29 Haziran 2015 01:00

AKP savaşı ve barışa özlem...

AKP savaşı ve barışa özlem...

Fotoğraf: Envato

Paylaş

7 Haziran Seçimleri, AKP ve savaş politikasının hezimetiyle yeni sonuçlandı. Tabii ki 17-25 Aralık yolsuzlukları, başkanlık hayalleriyle türlü yasaklar ve yasakçılığın yönetim tarzı kılınması, aşırı dinci muhafazakarlaştırmayla yaşam tarzına müdahale, Saray’da ve Diyanet Mercedes’inde somutlanan israfçılık, kibir ve herkese hakaret ama eleştiriye hapis cezası, işçilerin çalışma ve yaşam koşullarının tahammül edilmezliği –tümü etkili oldu “eşekten düşme”de. Ama Davut Beyin “Stratejik Derinlik” adıyla geliştirdiği Yeni-Osmanlıcılık hülyalarıyla Suriye’ye müdahale ve iç savaşın doğrudan tarafı olmanın “aslan payı” reddedilemez.

Savcılarca yakalanmasına rağmen TIR’larla tüm dünyanın gözü önünde silah-cephane sevkiyatı neredeyse konuyu haberleştiren Can Dündar’ın başına patlayacaktı, ama tek müdahale yöntemi o değildi. İdlip, Nusra tarafından doğrudan Türk topçusunun desteğinde ele geçirildi. Öncesinde de, ama özellikle Kobanê kuşatmasında IŞİD’in Türk sınırını kevgire döndürdüğü kameralarda kayıtlı. Her şey ortada, özellikle Batılı İstihbarat örgütlerinin izlememiş ve habersiz olmaları olası değil! IŞİD son Kobanê saldırısında da, tek olanaklı geçiş yolu olan Türkiye yönünden sızıyor. Ama Tayyip Bey “haysiyet”ten bahsederek “Türkiye ile IŞİD’in aynı parantez içinde anılması”ndan rahatsızlığını açıklıyor. “Türkiye düşmanları bu algıyı yaratma” peşindeymişler! Gerçeğin dile getirilmesi neden “Türkiye düşmanlığı” olsun? Düşmanlık, Türkiye’yi “ateşe” atmak üzere “Ortadoğu bataklığı”na sürmektir!

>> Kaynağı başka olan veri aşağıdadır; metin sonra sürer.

import Literature.Probability.RandomPlanarGeometry.HexSAWSurfaceWallRenewalLandingLaw
import HarnessLib

/-!
# Slack four, four down steps: the first excursion is not a bump

For the self-avoiding walk on the honeycomb lattice (brick-wall frame) in the half-plane `Y ≤ 0`, consider an IRREDUCIBLE
POSITIVE WALL BRIDGE `ω ∈ ipwb m` at SLACK FOUR (`m = 6k + 4`, `k = visits m ω ≥ 2`) with FOUR down steps, in the vertical
profile of `profile_of_card_stepsD_eq_four` (`…FourDownProfile`): down times `p₁ < p₂ < p₃ < p₄`, up times
`r₁ < r₂ < r₃ < r₄`, `pᵢ < rᵢ`, the initial wall run `(i, 0)`, `i ≤ p₁`, the first dive at the odd time `p₁`.

* `leading_bump_four_down_slack_four_false` — the first up step does NOT come before the second down step: `r₁ < p₂` is
  impossible.  So the vertical order of such a walk never starts `D U`; this removes the five Dyck orders `DUDDDUUU`,
  `DUDDUDUU`, `DUDUDDUU`, `DUDDUUDU`, `DUDUDUDU` from the fourteen at once (the lane's census: of the fourteen orders of
  four down and four up steps exactly `DDDDUUUU`, `DDDUDUUU`, `DDDUUDUU`, `DDUDDUUU`, `DDUUDDUU` occur at slack four).

PROOF (the landing law).  If `r₁ < p₂` the first excursion is a BUMP: the dive at `(p₁, 0)`, a horizontal plateau on the
row `−1` (`run_const_velocity` of `…SecondGap`), the rise at `r₁` back to the wall, then a wall run up to the dive at `p₂`.
By `two_mem_nearRenewal_four_down` (`…LandingLaw`) the time `2` is a visit time, so `p₁ ≥ 3`.  A plateau to the LEFT ends
under the initial wall run and the walk, back on the wall at `(b, 0)` with `1 ≤ b ≤ p₁ − 1`, is boxed between two sites
of the initial run (or dives at once onto its own plateau); so the plateau goes right, `ω (r₁ + 1) = (r₁ − 1, 0)`.  The
wall run after it cannot go left (it would dive onto the plateau, or run into the initial wall run), so it goes right and
dives at the column `p₂ − 2 ≥ p₁ + 2`.  LANDING LAW (`landing_law_four_down`): a left step landing on the even column
`p₁ + 1` would put an interior visit at the column `p₁ + 1`, the located gap of the first dive
(`wallTimes_apply_ne_of_dive` of `…SecondGap`) — so no left step lands on `p₁ + 1`, and by the intermediate value
property (`exists_descent`) the whole walk after the time `p₂` stays in the columns `≥ p₁ + 2`.  But then every column
after the time `p₁ − 1` is `≥ p₁`, every column up to it is `≤ p₁ − 1`, and the even time `p₁ − 1 ≥ 2` is a wall-renewal
time (`isWRen_of_profile`), against irreducibility.

STATUS: lane theorem of the a-idea-1 bridge/renewal lineage (car 94-B «no leading bump»), second module of the ORDER
EXCLUSION for four down steps at slack four (after `…LandingLaw`; FINDING-HEX-WALL-SLACK-FOUR-LAW, the four-down law
`12·N = (k − 2)(2k⁴ − 7k³ + 4k² + 7k + 6)`).  OURS (new in writing, routine): checked against the lane's enumeration of all
irreducible positive wall bridges at slack four for `k ≤ 8` (no vertical order starting `D U` among the `2463` four-down
walks at `k = 8`, nor at any smaller `k`).  The printed sources carry the renewal / irreducible-bridge structure
(Madras–Slade §4.2, Definition 4.2.1, remark before (4.2.21), p. 94) and the brickwork frame of the honeycomb lattice
(Enting–Jensen §7.4.2, Fig. 7.10) — none states this fact.  No `set_option maxHeartbeats` line is used.
-/

namespace Literature.Probability.RandomPlanarGeometry.SAW.HexBW.Wall

open Finset Filter Function
open Literature.Probability.LatticeModels Literature.Probability.Percolation SimpleGraph

variable {ω : ℕ → Site 2}

/-- [folklore] Two coordinates determine a site of `ℤ²`. -/
private theorem site_ext_lb {p q : Site 2} (h0 : p 0 = q 0) (h1 : p 1 = q 1) : p = q := by
  funext k
  fin_cases k
  · exact h0
  · exact h1

open Classical in
/-- **No leading bump.** For an irreducible positive wall bridge of length `6k + 4` (`k ≥ 2`) with `k` visits and four down
steps, in the vertical profile of `profile_of_card_stepsD_eq_four` (down times `p₁ < p₂ < p₃ < p₄`, up times
`r₁ < r₂ < r₃ < r₄`, `p₁ < r₁`, `p₂ < r₂`, initial wall run up to the first dive at the odd time `p₁`, all other steps
horizontal), the first up step does not precede the second down step: `r₁ < p₂` is impossible (the orders `D U …` do not
occur at slack four).  NEW, a-idea-1 lineage.
[cite: MadrasSlade1993, §4.2, Definition 4.2.1 (p. 90), remark before (4.2.21) (p. 94); EntingJensen2009, §7.4.2, Fig. 7.10] -/
theorem leading_bump_four_down_slack_four_false {k m : ℕ} (hk : 2 ≤ k) (hm : m = 6 * k + 4) (hω : ω ∈ ipwb m)
    (hv : visits m ω = k) (hcD : #(stepsD m ω) = 4) {p₁ p₂ p₃ p₄ r₁ r₂ r₃ r₄ : ℕ}
    (hD : stepsD m ω = {p₁, p₂, p₃, p₄}) (hU : stepsU m ω = {r₁, r₂, r₃, r₄}) (h12 : p₁ < p₂) (h23 : p₂ < p₃)
    (h34 : p₃ < p₄) (hr12 : r₁ < r₂) (hr23 : r₂ < r₃) (hr34 : r₃ < r₄) (h1 : p₁ < r₁) (h2 : p₂ < r₂) (hp1 : 1 ≤ p₁)
    (hpodd : p₁ % 2 = 1) (hR0 : ∀ i, i ≤ p₁ → ω i 0 = i ∧ ω i 1 = 0) (hP1x : ω (p₁ + 1) 0 = p₁)
    (hP1y : ω (p₁ + 1) 1 = -1)
    (hhor : ∀ i, i < m → i ∉ stepsD m ω → i ∉ stepsU m ω →
      ω (i + 1) 1 = ω i 1 ∧ (ω (i + 1) 0 = ω i 0 + 1 ∨ ω (i + 1) 0 = ω i 0 - 1))
    (ho : r₁ < p₂) : False := by
  classical
  obtain ⟨hpw, hn1, hirr⟩ := mem_ipwb.1 hω
  obtain ⟨hw, hb⟩ := mem_pwb.1 hpw
  obtain ⟨ha, -⟩ := mem_wbr.1 hw
  obtain ⟨hh, -, -⟩ := mem_archs.1 ha
  obtain ⟨hs, hhp⟩ := mem_hpw.1 hh
  obtain ⟨h0, -, hbw, hinj⟩ := mem_saws_iff.1 hs
  have hX0 : ω 0 0 = 0 := by rw [h0]; rfl
  have hb' : ∀ i, 1 ≤ i → i ≤ m → 0 < ω i 0 ∧ ω i 0 ≤ ω m 0 := fun i hi1 hi2 => by
    have := hb i hi1 hi2; rwa [hX0] at this
  have hmem : ∀ i, i ≤ m → i ∈ {i | i ≤ m} := fun i hi => hi
  have hmD : ∀ i, i ∈ stepsD m ω ↔ i = p₁ ∨ i = p₂ ∨ i = p₃ ∨ i = p₄ := fun i => by
    rw [hD]; simp only [Finset.mem_insert, Finset.mem_singleton]
  have hmU : ∀ i, i ∈ stepsU m ω ↔ i = r₁ ∨ i = r₂ ∨ i = r₃ ∨ i = r₄ := fun i => by
    rw [hU]; simp only [Finset.mem_insert, Finset.mem_singleton]
  obtain ⟨hrn1, hrx1, hry1, hrpar1⟩ := of_mem_stepsU_coord hbw (i := r₁) (by rw [hU]; simp)
  obtain ⟨hrn2, -, hry2, -⟩ := of_mem_stepsU_coord hbw (i := r₂) (by rw [hU]; simp)
  obtain ⟨hpn2, hpx2, hpy2, hppar2⟩ := of_mem_stepsD_coord hbw (i := p₂) (by rw [hD]; simp)
  -- the time `2` is a visit time, so the first dive is at `p₁ ≥ 3`
  obtain ⟨-, -, -, h2y⟩ := two_mem_nearRenewal_four_down hk hm hω hv hcD
  have hp3 : 3 ≤ p₁ := by
    by_contra hlt
    have hp : p₁ = 1 := by omega
    rw [hp] at hP1y
    norm_num at hP1y
    omega
  -- run 1: the plateau of the bump on the row `−1`, times `p₁ + 1 … r₁`
  obtain ⟨e₁, he₁, hrun1⟩ := run_const_velocity hinj (show p₁ + 1 ≤ r₁ by omega) hrn1.le
    (fun i hi1 hi2 => hhor i (by omega) (by rw [hmD]; omega) (by rw [hmU]; omega))
  simp only [hP1x, hP1y] at hrun1
  have hR1 := hrun1 r₁ (by omega) le_rfl
  -- the wall site after the rise
  have hry1' : ω (r₁ + 1) 1 = 0 := by rw [hry1, hR1.2]; norm_num
  -- the plateau has length `≥ 1`
  have hl1 : p₁ + 2 ≤ r₁ := by
    by_contra hlt
    have he : r₁ = p₁ + 1 := by omega
    have hc := hinj (hmem (r₁ + 1) (by omega)) (hmem p₁ (by omega))
      (site_ext_lb (by rw [hrx1, hR1.1, (hR0 p₁ le_rfl).1, he]; simp) (by rw [hry1', (hR0 p₁ le_rfl).2]))
    omega
  -- the second up step is not the step right after the first one (the walk stays in `Y ≤ 0`)
  have hr2ne : r₂ ≠ r₁ + 1 := by
    intro he
    have := hhp (r₂ + 1) (by omega)
    rw [hry2, he, hry1'] at this
    norm_num at this
  -- the plateau goes RIGHT
  have he1 : e₁ = 1 := by
    rcases he₁ with h | h
    · exact h
    exfalso
    rw [h] at hrun1 hR1
    have hpos := (hb' r₁ (by omega) hrn1.le).1
    rw [hR1.1] at hpos
    -- back on the wall at `(b, 0)`, `b = 2p₁ + 1 − r₁ ∈ [1, p₁ − 1]`
    have hbx : ω (r₁ + 1) 0 = ((2 * p₁ + 1 - r₁ : ℕ) : ℤ) := by
      rw [hrx1, hR1.1]; push_cast [show r₁ ≤ 2 * p₁ + 1 by omega]; push_cast [show p₁ + 1 ≤ r₁ by omega]; ring
    rcases Nat.lt_or_ge (r₁ + 1) p₂ with hlt | hge
    · -- a horizontal step on the wall from `(b, 0)`: both neighbours belong to the initial wall run
      obtain ⟨hy, hx | hx⟩ := hhor (r₁ + 1) (by omega) (by rw [hmD]; omega) (by rw [hmU]; omega)
      · have hc := hinj (hmem (r₁ + 1 + 1) (by omega)) (hmem (2 * p₁ + 2 - r₁) (by omega))
          (site_ext_lb (by rw [hx, hbx, (hR0 _ (by omega)).1]; push_cast [show r₁ ≤ 2 * p₁ + 1 by omega,
              show r₁ ≤ 2 * p₁ + 2 by omega]; ring)
            (by rw [hy, hry1', (hR0 _ (by omega)).2]))
        omega
      · have hc := hinj (hmem (r₁ + 1 + 1) (by omega)) (hmem (2 * p₁ - r₁) (by omega))
          (site_ext_lb (by rw [hx, hbx, (hR0 _ (by omega)).1]; push_cast [show r₁ ≤ 2 * p₁ + 1 by omega,
              show r₁ ≤ 2 * p₁ by omega]; ring)
            (by rw [hy, hry1', (hR0 _ (by omega)).2]))
        omega
    · -- the dive at `p₂ = r₁ + 1` lands on the plateau site `ω r₁`
      have he : p₂ = r₁ + 1 := by omega
      have hc := hinj (hmem (p₂ + 1) (by omega)) (hmem r₁ (by omega))
        (site_ext_lb (by rw [hpx2, he, hrx1]) (by rw [hpy2, he, hry1', hR1.2]; norm_num))
      omega
  rw [he1] at hrun1 hR1
  simp only [one_mul] at hrun1 hR1
  have hbx : ω (r₁ + 1) 0 = (r₁ : ℤ) - 1 := by rw [hrx1, hR1.1]; push_cast [show p₁ + 1 ≤ r₁ by omega]; ring
  -- run 2: the wall run after the bump, times `r₁ + 1 … p₂`
  obtain ⟨e₂, he₂, hrun2⟩ := run_const_velocity hinj (show r₁ + 1 ≤ p₂ by omega) hpn2.le
    (fun i hi1 hi2 => hhor i (by omega) (by rw [hmD]; omega) (by rw [hmU]; omega))
  simp only [hbx, hry1'] at hrun2
  have hP2 := hrun2 p₂ (by omega) le_rfl
  -- the wall run goes RIGHT
  have he2 : e₂ = 1 := by
    rcases he₂ with h | h
    · exact h
    exfalso
    rw [h] at hrun2 hP2
    -- the dive at `p₂` is onto `(a₂, −1)`, `a₂ = 2r₁ − p₂`
    have hpos := (hb' p₂ (by omega) hpn2.le).1
    rw [hP2.1] at hpos
    rcases Nat.lt_or_ge (2 * r₁) (p₁ + p₂) with hlt | hge
    · -- `a₂ ≤ p₁ − 1`: the wall site `(a₂, 0) = ω p₂` belongs to the initial wall run
      have hc := hinj (hmem p₂ hpn2.le) (hmem (2 * r₁ - p₂) (by omega))
        (site_ext_lb (by rw [hP2.1, (hR0 _ (by omega)).1]; push_cast [show r₁ + 1 ≤ p₂ by omega,
            show p₂ ≤ 2 * r₁ by omega]; ring)
          (by rw [hP2.2, (hR0 _ (by omega)).2]))
      omega
    · -- `a₂ ≥ p₁`: the site `(a₂, −1) = ω (p₂ + 1)` is the plateau site at the time `2r₁ + 1 − p₂`
      have hj := hrun1 (2 * r₁ + 1 - p₂) (by omega) (by omega)
      have hc := hinj (hmem (p₂ + 1) (by omega)) (hmem (2 * r₁ + 1 - p₂) (by omega))
        (site_ext_lb (by rw [hpx2, hP2.1, hj.1]; push_cast [show r₁ + 1 ≤ p₂ by omega, show p₂ ≤ 2 * r₁ + 1 by omega,
            show p₁ + 1 ≤ 2 * r₁ + 1 - p₂ by omega]; ring)
          (by rw [hpy2, hP2.2, hj.2]; norm_num))
      omega
  rw [he2] at hrun2 hP2
  simp only [one_mul] at hrun2 hP2
  have hax : ω p₂ 0 = (p₂ : ℤ) - 2 := by rw [hP2.1]; push_cast [show r₁ + 1 ≤ p₂ by omega]; ring
  -- the dive column `p₂ − 2` is odd and `> r₁ − 1 ≥ p₁ + 1`, so `≥ p₁ + 2`
  have hp2odd : p₂ % 2 = 1 := by
    have := hppar2; rw [hpx2, hpy2, hax, hP2.2] at this; omega
  have ha2 : (p₁ : ℤ) + 2 ≤ ω p₂ 0 := by rw [hax]; omega
  -- LANDING LAW: no left step lands on the located gap `p₁ + 1`, so the walk stays in the columns `≥ p₁ + 2` after `p₂`
  obtain ⟨hland, -, -⟩ := landing_law_four_down hk hm hω hv hcD
  have hgap := wallTimes_apply_ne_of_dive hpw (i := p₁) (by omega) (hR0 p₁ le_rfl).2
    (by rw [(hR0 (p₁ - 1) (by omega)).1, (hR0 p₁ le_rfl).1]; push_cast [hp1]; ring) hP1y
  rw [(hR0 p₁ le_rfl).1] at hgap
  have hbar : ∀ j, p₂ ≤ j → j ≤ m → (p₁ : ℤ) + 2 ≤ ω j 0 := by
    by_contra hne
    push Not at hne
    obtain ⟨j, hj1, hj2, hj3⟩ := hne
    have hpj : p₂ < j := lt_of_le_of_ne hj1 (by rintro rfl; exact absurd ha2 (not_le.2 hj3))
    obtain ⟨i, hi1, hi2, hxi, hxi'⟩ := exists_descent hbw hpj hj2 (c := (p₁ : ℤ) + 1) (by omega) (by omega)
    obtain ⟨t, ht, hxt⟩ := hland i (by omega) (by rw [hxi, hxi']; ring) (by rw [hxi']; omega)
    exact hgap t (Finset.mem_erase.1 ht).2 (by rw [hxt, hxi'])
  -- the even time `p₁ − 1 ≥ 2` is a wall-renewal time
  refine hirr (p₁ - 1) (by omega) (by omega) (isWRen_of_profile hb (by omega) (by omega) (hR0 (p₁ - 1) (by omega)).2
    (fun i hi1 hi2 => by rw [(hR0 i (by omega)).1, (hR0 (p₁ - 1) (by omega)).1]; exact_mod_cast hi2)
    (fun j hj1 hj2 => ?_))
  rw [(hR0 (p₁ - 1) (by omega)).1]
  rcases Nat.lt_or_ge j (p₁ + 1) with hj | hj
  · rw [(hR0 j (by omega)).1]; exact_mod_cast hj1
  rcases Nat.lt_or_ge j (r₁ + 1) with hj' | hj'
  · rw [(hrun1 j hj (by omega)).1]; push_cast [show p₁ + 1 ≤ j by omega]; omega
  rcases Nat.lt_or_ge j (p₂ + 1) with hj'' | hj''
  · rw [(hrun2 j hj' (by omega)).1]; push_cast [show r₁ + 1 ≤ j by omega]; omega
  · have := hbar j (by omega) hj2
    push_cast [show 1 ≤ p₁ by omega]
    omega

end Literature.Probability.RandomPlanarGeometry.SAW.HexBW.Wall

TSK dikkat çekti deniyor; Rusya ve İran’ın Suriye’yi desteklediği biliniyor. Star, Aydınlık’la birlikte, güney sınırımızdaki gelişmeleri “Amerikan parmağı”na bağlarken, Yeni Şafak “Hükümet” ve Saray’ın ağzından sallıyor: “33 km derinliğinde 110 km.lik tampon bölge”! Nerede? Carablus Afrin arasında! Neden? Til Ebyad’ı alıp bir koridorla iki kantonu birleştiren YPG bu ikisini Afrin’le de birleştirip Akdeniz’e açılan bir Kürt Devleti kuracakmış. Eee, IŞİD İslam Devleti kurduğunda ağzınızı açmıyordunuz!

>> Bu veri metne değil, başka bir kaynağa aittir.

import Summits.MatrixMultiplication.MatrixMultiplication.Theses.LevelGradedCohnUmans
import Summits.MatrixMultiplication.MatrixMultiplication.Theorems.LevelGradedCohnUmansTokenBudget

/-!
# `SnEngineLink` — the `𝔖ₙ` engine is load-bearing: `SnLevelDesigns → GradedDesignFamily`

Route `MatrixMultiplication/LevelGradedCohnUmans`, support item `stmt-MatrixMultiplication-14051`
(`Summit.MatrixMultiplication.MatrixMultiplication.Theses.LevelGradedCohnUmans.SnEngineLink`).

Given `ε > 0` and the `𝔖ₙ` witness `(n, k, X, Y, Z)` of `SnLevelDesigns` (a `k`-token separated
triple whose volume beats the partition budget `∑_{μ ⊢ n, μ₁ ≥ n-k} (f^μ)^(2+ε)`), the graded design
is `G = 𝔖ₙ` with the `k`-token test space
`J_k = {g ↦ ∑_{p : [k] → [n]} c_p (g ∘ p)} ≤ ℂ^{𝔖ₙ}`:

* `J_k` is a subspace (coefficients `0`, `c + c'`, `a • c`) and is bi-invariant:
  `f(a g b) = ∑_p c_p (a ∘ g ∘ b ∘ p) = ∑_q c_{b⁻¹ ∘ q} (a ∘ (g ∘ q))` (reindex `q = b ∘ p`), again a
  `k`-token function with coefficients `c'_q(h) = c_{b⁻¹ q}(a ∘ h)`;
* the `k`-token separator of a target `(x₀, z₀)` is a `J_k`-separator verbatim;
* the graded budget `∑ᶠ_{χ ∈ Irr(𝔖ₙ) ∩ J_k} χ(1)^(2+ε)` is at most the partition sum by the landed
  route item `TokenBudget` (`tokenBudget_proof`, Young's rule in the pricing direction,
  Ellis–Friedgut–Pilpel 2011 Thm. 7) at `s = 2 + ε`, hence below `(|X||Y||Z|)^((2+ε)/3)`.
-/

-- single-conjunct summit: the mandated namespace `Summit.MatrixMultiplication.MatrixMultiplication.…`
-- repeats `MatrixMultiplication` (summit = sub-problem), which `linter.dupNamespace` would flag.
set_option linter.dupNamespace false

noncomputable section

open scoped BigOperators
open Literature.RepresentationTheory.FiniteGroups

namespace Summit.MatrixMultiplication.MatrixMultiplication.Theorems

variable {n k : ℕ}

/-- **Bi-invariance of the `k`-token functions** (reindexing): for coefficients
`c : ([k] → [n]) → ([k] → [n]) → ℂ` and `a b g ∈ 𝔖ₙ`,
`∑_p c_p ((a g b) ∘ p) = ∑_q c_{b⁻¹ ∘ q} (a ∘ (g ∘ q))` (substitute `q = b ∘ p`). [folklore] -/
theorem sum_tokenCoeff_mul_mul (c : (Fin k → Fin n) → (Fin k → Fin n) → ℂ)
    (a b g : Equiv.Perm (Fin n)) :
    ∑ p : Fin k → Fin n, c p (⇑(a * g * b) ∘ p) =
      ∑ q : Fin k → Fin n, c (⇑b⁻¹ ∘ q) (⇑a ∘ (⇑g ∘ q)) := by
  refine Fintype.sum_equiv ((Equiv.refl (Fin k)).arrowCongr b) _ _ (fun p => ?_)
  have h1 : (⇑b⁻¹ ∘ ((Equiv.refl (Fin k)).arrowCongr b p)) = p := by
    funext i
    simp [Equiv.arrowCongr_apply]
  have h2 : (⇑a ∘ (⇑g ∘ ((Equiv.refl (Fin k)).arrowCongr b p))) = (⇑(a * g * b) ∘ p) := by
    funext i
    simp [Equiv.arrowCongr_apply]
  rw [h1, h2]

/-- **`SnEngineLink`** (settles `stmt-MatrixMultiplication-14051`, exact route signature
`Summit.MatrixMultiplication.MatrixMultiplication.Theses.LevelGradedCohnUmans.SnEngineLink`):
`SnLevelDesigns → GradedDesignFamily`.  For the `𝔖ₙ` witness `(n, k, X, Y, Z)` at `ε` take
`G = 𝔖ₙ` and `J = J_k`, the `k`-token test space; `J_k` is a bi-invariant subspace
(`sum_tokenCoeff_mul_mul`), the `k`-token separators are `J_k`-separators verbatim, and the graded
budget is bounded by the partition sum of `SnLevelDesigns` via `TokenBudget` (`tokenBudget_proof`)
at `s = 2 + ε`. [folklore] -/
theorem snEngineLink_proof :
    Summit.MatrixMultiplication.MatrixMultiplication.Theses.LevelGradedCohnUmans.SnEngineLink := by
  unfold Summit.MatrixMultiplication.MatrixMultiplication.Theses.LevelGradedCohnUmans.SnEngineLink
  intro hSn ε hε
  obtain ⟨n, k, X, Y, Z, hsep, hbudget⟩ := hSn ε hε
  classical
  -- the `k`-token test space `J_k` as a submodule of `𝔖ₙ → ℂ`, remembered through its carrier
  obtain ⟨J, hJ⟩ : ∃ J : Submodule ℂ (Equiv.Perm (Fin n) → ℂ), (J : Set (Equiv.Perm (Fin n) → ℂ)) =
      {f | ∃ c : (Fin k → Fin n) → (Fin k → Fin n) → ℂ,
        ∀ g : Equiv.Perm (Fin n), f g = ∑ p : Fin k → Fin n, c p (⇑g ∘ p)} :=
    ⟨{ carrier := {f | ∃ c : (Fin k → Fin n) → (Fin k → Fin n) → ℂ,
          ∀ g : Equiv.Perm (Fin n), f g = ∑ p : Fin k → Fin n, c p (⇑g ∘ p)}
       zero_mem' := ⟨fun _ _ => 0, fun g => by simp⟩
       add_mem' := by
         rintro f f' ⟨c, hc⟩ ⟨c', hc'⟩
         exact ⟨fun p q => c p q + c' p q, fun g => by
           simp only [Pi.add_apply, hc, hc', Finset.sum_add_distrib]⟩
       smul_mem' := by
         rintro a f ⟨c, hc⟩
         exact ⟨fun p q => a * c p q, fun g => by
           simp only [Pi.smul_apply, smul_eq_mul, hc, Finset.mul_sum]⟩ }, rfl⟩
  refine ⟨Equiv.Perm (Fin n), inferInstance, inferInstance, J, X, Y, Z, ?_, ?_, ?_⟩
  · -- bi-invariance of `J_k`
    intro f hf a b
    rw [← SetLike.mem_coe, hJ] at hf ⊢
    obtain ⟨c, hc⟩ := hf
    refine ⟨fun q h => c (⇑b⁻¹ ∘ q) (⇑a ∘ h), fun g => ?_⟩
    simp only [hc]
    exact sum_tokenCoeff_mul_mul c a b g
  · -- the `k`-token separators are `J_k`-separators
    intro x₀ hx₀ z₀ hz₀
    obtain ⟨c, hc⟩ := hsep x₀ hx₀ z₀ hz₀
    refine ⟨fun g => ∑ p : Fin k → Fin n, c p (⇑g ∘ p), ?_, ?_⟩
    · rw [← SetLike.mem_coe, hJ]
      exact ⟨c, fun g => rfl⟩
    · intro x hx y hy y' hy' z hz
      have h := hc x hx y hy y' hy' z hz
      refine ⟨fun heq => ?_, fun hne => ?_⟩
      · show (∑ p : Fin k → Fin n, c p (⇑(x⁻¹ * y * y'⁻¹ * z) ∘ p)) = 1
        rw [h, if_pos heq]
      · show (∑ p : Fin k → Fin n, c p (⇑(x⁻¹ * y * y'⁻¹ * z) ∘ p)) = 0
        rw [h, if_neg hne]
  · -- graded budget ≤ partition budget (`TokenBudget` at `s = 2 + ε`) < volume^((2+ε)/3)
    rw [hJ]
    exact lt_of_le_of_lt (tokenBudget_proof n k (2 + ε)) hbudget

end Summit.MatrixMultiplication.MatrixMultiplication.Theorems

end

Beylerimiz hâlâ resmen Suriye sayılan topraklara müdahaleye hazırlanıyor. İçişlerine karışma yani! Ne hakla? Hem de bugüne kadar Esad rejimine karşı tüm İslami terör örgütlerini ve devletleşmelerini desteklemişken!

Ve.. Kim müdahale edecek? AKP Hükümeti! Ama bu hükümet “topal ördek”! İstifa etmiş bir hükümet ve sadece boşluk dolduruyor! Ama Tayyip Bey memleket yönetiminin hâlâ iki dudağının arasında olduğunu sandığı gibi, Davut Bey de kendisini Başbakan sanıyor. “Köşk”te görüşüyor ve “girelim” diyorlar! Hey! Nereye? Durun bakalım! Kimsiniz siz? Kendinizi ne sanıyorsunuz? Ne oyunuz ne vekil sayınız yetiyor. Karar çoğunluğunuz yok artık, içinize sindirin bunu!

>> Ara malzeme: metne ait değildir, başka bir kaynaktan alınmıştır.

import Summits.NavierStokesRegularity.FluidComputer.PalasekTowerStageTightness
import Summits.NavierStokesRegularity.FluidComputer.PalasekTowerRegisterGlobalEnvelopeAt
import Summits.NavierStokesRegularity.FluidComputer.PalasekTowerRegisterGlobalCeiling

/-!
# REGISTER v2.3′: an OVERSHOOT of the next ceiling, if it happens, first happens at a pressure-driven
# global argmax at a silent time — the upper-half stub `AprioriCeilingAt k` as a sign condition on `⟪u, ∇p⟫`

Cell `ns-blowup`, seat `ns-blowup-fc-prover-3` (g2; prover; D-0074 GROUP C/E «BRIDGE SUPPORT»;
bears_on LADDER-NS N1, route `PalasekTowerBreakdown`, child crux items stmt-NavierStokesRegularity-19249
`HeredityAtOne` (stub `ContinuationEnvelopeAt 1 = LocalContinuationAt 1 ∧ AprioriCeilingAt 1`) and
19250 `HeredityFromTwo` (upper half `AprioriCeiling`) — supports only, nothing claimed or closed). The
DUAL of `PalasekTowerStageTightness.lean` (this seat, p441519: every floor speed is first reached at a
pressure-driven argmax): here the level is the next CEILING `c₂ Y_{k+1}` and the flow is any
finite-energy classical CONTINUATION of a registered stage — the object the stub `AprioriCeilingAt k`
quantifies over. LABEL: E–C typing (KERNEL analysis; every statement PROVED; no `Prop` introduced; no
unproved fact). WHAT THIS IS NOT: not Navier–Stokes evidence — nothing is constructed; the stub
`AprioriCeilingAt k` is neither proved nor refuted; the theorems say HOW it can fail.

## What is proved

* §1 the hitting calculus for a general classical solution on a closed slab `[0, T]` (the `Stage`
  versions are in `PalasekTowerWindowFirstHitting.lean`): at a hitting point (global spatial argmax at
  `t₀ ∈ (0, T]`, never exceeded at `x₀` before) `ν|Du|²_F + ⟪u, ∇p⟫ ≤ ⟪u, f⟫`
  (`HittingCalculus.hitting_inequality`); the first hitting of a level reached on the slab exists once
  the super-level set of the slab is bounded (`HittingCalculus.exists_firstHitting_of_decay`).
* §2 `exists_firstHitting_of_clayContinuation` — for ANY finite-energy classical solution on `[0, T]`
  with Schwartz datum and Clay force (`ν > 0`) and any level `L` not reached on `[0, T₁]` but reached
  later: a first-hitting point exists, UNCONDITIONALLY (Tao class ⇒ bounded speed and gradient ⇒
  uniform decay by `LocalEnergy.exists_radius_norm_lt` ⇒ §1), with the hitting inequality.
* §3 `Stage.exists_firstOvershoot` — for a stage at level `k ≥ 1` of a QUIET schedule and a
  finite-energy classical continuation `(u, p)` of it to `[0, T']`, `T' ≥ τ_k`, that reaches a level
  `L > c₂ Y_k` somewhere: the level is first reached at `t⋆ ∈ (τ_k, T']`, at a global argmax `x⋆`,
  force-free, with `ν|Du(t⋆, x⋆)|² + ⟪u, ∇p⟫(t⋆, x⋆) ≤ 0`.
* §4 `aprioriCeilingAt_of_noPush` — **a sufficient condition for the upper-half stub**: if for every
  pinned rigid quiet wide schedule, every registered level-`k` stage (`k ≥ 1`) and every finite-energy
  classical continuation on `[0, T'] ⊆ [0, τ_{k+1}]`, at every point `(t, x)` with `τ_k < t` where the
  speed equals `c₂ Y_{k+1}`, is globally maximal and was smaller at all earlier times, the pressure does
  NOT push hard enough — `0 < ν|Du(t, x)|² + ⟪u, ∇p⟫(t, x)` — then `AprioriCeilingAt k` holds. So the
  physics bet «no overshoot» is EXACTLY a sign condition on `⟪u, ∇p⟫ + ν|Du|²` at first touchings of
  the sphere `‖u‖ = c₂ Y_{k+1}` by speed maxima, for continuations of registered stages.

References: S. Palasek, arXiv:2605.13827 §4 [cite: Palasek2026ElementaryModel, §4]; D. Gilbarg,
N. Trudinger, *Elliptic PDE*, §3.1 [cite: GilbargTrudinger2001, §3.1]; T. Tao, Anal. PDE 6 (2013),
Cor. 11.1 [cite: Tao2011, Cor. 11.1].
-/

noncomputable section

Beylerimiz oturdukları yerde oturmuyor, Türkiye’nin başına açtıkları belalar yetmiyormuş gibi, hak ve yetkileri ve de güçleri olmamasına rağmen hâlâ inisiyatif kapmaya çalışıyorlar! Başka türlü olmuyor, bari Suriye’de ve bölgede bir savaşı tetikleyelim diye düşünüyor olmalılar! “Milli dava” oylarını yükseltir sanıyorlar.

CHP’nin “ne olursa olsun hükümet ortağı olmalıyım” tavrıyla uzlaşmacılığından cesaret alıyorlar. Baykal yine CHP’yi parmağında oynatma ve AKP’yle koalisyon pazarlamaya soyunmuş, “demokrasi” dersleri vermede! “Kuvvetler ayrılığı” olacakmış! Belli! Hem de tescilli milliyetçiliğiyle “tarafsız” davranacakmış! Erdoğan gibi herhalde!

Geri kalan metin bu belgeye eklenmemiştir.